§ **YOUR INSTRUCTIONS**
Your output should consist of every record, copied exactly.

[Stored data entries]
++++

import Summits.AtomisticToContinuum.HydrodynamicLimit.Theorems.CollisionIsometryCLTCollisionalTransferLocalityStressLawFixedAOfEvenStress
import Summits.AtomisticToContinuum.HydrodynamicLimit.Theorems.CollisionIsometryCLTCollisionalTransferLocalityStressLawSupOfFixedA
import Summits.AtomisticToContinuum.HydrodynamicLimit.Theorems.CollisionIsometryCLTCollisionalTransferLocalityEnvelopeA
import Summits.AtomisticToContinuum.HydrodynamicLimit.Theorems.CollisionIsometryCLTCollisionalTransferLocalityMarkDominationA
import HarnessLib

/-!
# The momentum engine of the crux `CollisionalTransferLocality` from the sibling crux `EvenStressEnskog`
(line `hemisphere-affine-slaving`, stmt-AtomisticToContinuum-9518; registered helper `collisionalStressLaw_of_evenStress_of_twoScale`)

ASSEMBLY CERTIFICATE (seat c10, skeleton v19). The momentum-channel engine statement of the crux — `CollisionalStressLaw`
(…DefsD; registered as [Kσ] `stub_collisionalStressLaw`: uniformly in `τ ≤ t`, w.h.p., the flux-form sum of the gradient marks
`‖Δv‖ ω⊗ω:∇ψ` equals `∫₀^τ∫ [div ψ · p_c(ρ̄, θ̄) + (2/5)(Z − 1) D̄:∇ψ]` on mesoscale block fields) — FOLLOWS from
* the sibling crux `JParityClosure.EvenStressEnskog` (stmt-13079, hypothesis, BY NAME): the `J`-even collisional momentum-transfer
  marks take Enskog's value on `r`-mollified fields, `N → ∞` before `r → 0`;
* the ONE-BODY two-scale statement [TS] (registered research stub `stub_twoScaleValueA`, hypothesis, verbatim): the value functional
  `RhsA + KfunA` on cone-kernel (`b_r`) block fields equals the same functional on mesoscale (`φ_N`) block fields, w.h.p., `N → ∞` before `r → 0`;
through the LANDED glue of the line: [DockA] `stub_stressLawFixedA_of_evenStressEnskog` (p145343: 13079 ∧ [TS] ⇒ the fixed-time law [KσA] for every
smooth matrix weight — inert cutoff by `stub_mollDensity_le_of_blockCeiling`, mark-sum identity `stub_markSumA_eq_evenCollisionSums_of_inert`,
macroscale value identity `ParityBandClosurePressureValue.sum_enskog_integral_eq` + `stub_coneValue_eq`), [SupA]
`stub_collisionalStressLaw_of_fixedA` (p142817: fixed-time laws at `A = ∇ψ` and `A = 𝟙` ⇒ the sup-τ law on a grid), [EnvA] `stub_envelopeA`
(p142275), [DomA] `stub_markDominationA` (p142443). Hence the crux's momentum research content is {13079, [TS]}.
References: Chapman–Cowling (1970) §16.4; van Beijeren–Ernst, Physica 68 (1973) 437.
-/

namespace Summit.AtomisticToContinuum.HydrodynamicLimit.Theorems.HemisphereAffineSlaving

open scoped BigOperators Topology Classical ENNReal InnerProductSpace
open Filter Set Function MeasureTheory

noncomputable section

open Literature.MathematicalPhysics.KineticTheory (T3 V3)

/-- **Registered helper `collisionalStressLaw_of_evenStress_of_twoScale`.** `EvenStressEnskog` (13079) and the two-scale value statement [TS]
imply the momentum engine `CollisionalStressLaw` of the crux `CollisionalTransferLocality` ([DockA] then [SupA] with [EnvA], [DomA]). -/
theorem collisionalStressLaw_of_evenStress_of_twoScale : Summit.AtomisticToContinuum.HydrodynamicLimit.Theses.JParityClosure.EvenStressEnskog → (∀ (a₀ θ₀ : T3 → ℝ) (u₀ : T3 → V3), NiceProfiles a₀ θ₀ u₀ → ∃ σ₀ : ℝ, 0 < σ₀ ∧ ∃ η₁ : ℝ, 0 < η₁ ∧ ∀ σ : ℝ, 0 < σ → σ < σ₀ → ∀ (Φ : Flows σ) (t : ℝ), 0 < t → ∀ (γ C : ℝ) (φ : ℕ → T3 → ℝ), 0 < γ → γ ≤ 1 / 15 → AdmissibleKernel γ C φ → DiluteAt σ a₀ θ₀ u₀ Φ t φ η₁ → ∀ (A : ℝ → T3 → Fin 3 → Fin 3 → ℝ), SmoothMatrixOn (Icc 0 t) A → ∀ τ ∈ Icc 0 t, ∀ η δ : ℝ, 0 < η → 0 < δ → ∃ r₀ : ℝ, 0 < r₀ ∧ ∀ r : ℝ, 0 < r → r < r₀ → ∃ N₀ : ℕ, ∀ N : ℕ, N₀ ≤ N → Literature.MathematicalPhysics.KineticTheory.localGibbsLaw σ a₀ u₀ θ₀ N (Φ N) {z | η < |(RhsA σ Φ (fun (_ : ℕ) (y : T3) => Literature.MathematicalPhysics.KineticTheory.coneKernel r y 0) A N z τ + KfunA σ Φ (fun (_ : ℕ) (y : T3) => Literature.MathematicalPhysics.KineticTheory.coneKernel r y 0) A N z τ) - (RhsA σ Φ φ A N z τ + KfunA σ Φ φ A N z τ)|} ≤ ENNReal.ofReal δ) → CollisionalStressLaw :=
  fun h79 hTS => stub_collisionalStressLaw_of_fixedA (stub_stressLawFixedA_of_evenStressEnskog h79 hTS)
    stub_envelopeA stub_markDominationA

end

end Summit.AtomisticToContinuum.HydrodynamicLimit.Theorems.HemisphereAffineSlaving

++++

§ **SOLUTION**
import Summits.AtomisticToContinuum.HydrodynamicLimit.Theorems.CollisionIsometryCLTCollisionalTransferLocalityStressLawFixedAOfEvenStress
import Summits.AtomisticToContinuum.HydrodynamicLimit.Theorems.CollisionIsometryCLTCollisionalTransferLocalityStressLawSupOfFixedA
import Summits.AtomisticToContinuum.HydrodynamicLimit.Theorems.CollisionIsometryCLTCollisionalTransferLocalityEnvelopeA
import Summits.AtomisticToContinuum.HydrodynamicLimit.Theorems.CollisionIsometryCLTCollisionalTransferLocalityMarkDominationA
import HarnessLib

/-!
# The momentum engine of the crux `CollisionalTransferLocality` from the sibling crux `EvenStressEnskog`
(line `hemisphere-affine-slaving`, stmt-AtomisticToContinuum-9518; registered helper `collisionalStressLaw_of_evenStress_of_twoScale`)

ASSEMBLY CERTIFICATE (seat c10, skeleton v19). The momentum-channel engine statement of the crux — `CollisionalStressLaw`
(…DefsD; registered as [Kσ] `stub_collisionalStressLaw`: uniformly in `τ ≤ t`, w.h.p., the flux-form sum of the gradient marks
`‖Δv‖ ω⊗ω:∇ψ` equals `∫₀^τ∫ [div ψ · p_c(ρ̄, θ̄) + (2/5)(Z − 1) D̄:∇ψ]` on mesoscale block fields) — FOLLOWS from
* the sibling crux `JParityClosure.EvenStressEnskog` (stmt-13079, hypothesis, BY NAME): the `J`-even collisional momentum-transfer
  marks take Enskog's value on `r`-mollified fields, `N → ∞` before `r → 0`;
* the ONE-BODY two-scale statement [TS] (registered research stub `stub_twoScaleValueA`, hypothesis, verbatim): the value functional
  `RhsA + KfunA` on cone-kernel (`b_r`) block fields equals the same functional on mesoscale (`φ_N`) block fields, w.h.p., `N → ∞` before `r → 0`;
through the LANDED glue of the line: [DockA] `stub_stressLawFixedA_of_evenStressEnskog` (p145343: 13079 ∧ [TS] ⇒ the fixed-time law [KσA] for every
smooth matrix weight — inert cutoff by `stub_mollDensity_le_of_blockCeiling`, mark-sum identity `stub_markSumA_eq_evenCollisionSums_of_inert`,
macroscale value identity `ParityBandClosurePressureValue.sum_enskog_integral_eq` + `stub_coneValue_eq`), [SupA]
`stub_collisionalStressLaw_of_fixedA` (p142817: fixed-time laws at `A = ∇ψ` and `A = 𝟙` ⇒ the sup-τ law on a grid), [EnvA] `stub_envelopeA`
(p142275), [DomA] `stub_markDominationA` (p142443). Hence the crux's momentum research content is {13079, [TS]}.
References: Chapman–Cowling (1970) §16.4; van Beijeren–Ernst, Physica 68 (1973) 437.
-/

namespace Summit.AtomisticToContinuum.HydrodynamicLimit.Theorems.HemisphereAffineSlaving

open scoped BigOperators Topology Classical ENNReal InnerProductSpace
open Filter Set Function MeasureTheory

noncomputable section

open Literature.MathematicalPhysics.KineticTheory (T3 V3)

/-- **Registered helper `collisionalStressLaw_of_evenStress_of_twoScale`.** `EvenStressEnskog` (13079) and the two-scale value statement [TS]
imply the momentum engine `CollisionalStressLaw` of the crux `CollisionalTransferLocality` ([DockA] then [SupA] with [EnvA], [DomA]). -/
theorem collisionalStressLaw_of_evenStress_of_twoScale : Summit.AtomisticToContinuum.HydrodynamicLimit.Theses.JParityClosure.EvenStressEnskog → (∀ (a₀ θ₀ : T3 → ℝ) (u₀ : T3 → V3), NiceProfiles a₀ θ₀ u₀ → ∃ σ₀ : ℝ, 0 < σ₀ ∧ ∃ η₁ : ℝ, 0 < η₁ ∧ ∀ σ : ℝ, 0 < σ → σ < σ₀ → ∀ (Φ : Flows σ) (t : ℝ), 0 < t → ∀ (γ C : ℝ) (φ : ℕ → T3 → ℝ), 0 < γ → γ ≤ 1 / 15 → AdmissibleKernel γ C φ → DiluteAt σ a₀ θ₀ u₀ Φ t φ η₁ → ∀ (A : ℝ → T3 → Fin 3 → Fin 3 → ℝ), SmoothMatrixOn (Icc 0 t) A → ∀ τ ∈ Icc 0 t, ∀ η δ : ℝ, 0 < η → 0 < δ → ∃ r₀ : ℝ, 0 < r₀ ∧ ∀ r : ℝ, 0 < r → r < r₀ → ∃ N₀ : ℕ, ∀ N : ℕ, N₀ ≤ N → Literature.MathematicalPhysics.KineticTheory.localGibbsLaw σ a₀ u₀ θ₀ N (Φ N) {z | η < |(RhsA σ Φ (fun (_ : ℕ) (y : T3) => Literature.MathematicalPhysics.KineticTheory.coneKernel r y 0) A N z τ + KfunA σ Φ (fun (_ : ℕ) (y : T3) => Literature.MathematicalPhysics.KineticTheory.coneKernel r y 0) A N z τ) - (RhsA σ Φ φ A N z τ + KfunA σ Φ φ A N z τ)|} ≤ ENNReal.ofReal δ) → CollisionalStressLaw :=
  fun h79 hTS => stub_collisionalStressLaw_of_fixedA (stub_stressLawFixedA_of_evenStressEnskog h79 hTS)
    stub_envelopeA stub_markDominationA

end

end Summit.AtomisticToContinuum.HydrodynamicLimit.Theorems.HemisphereAffineSlaving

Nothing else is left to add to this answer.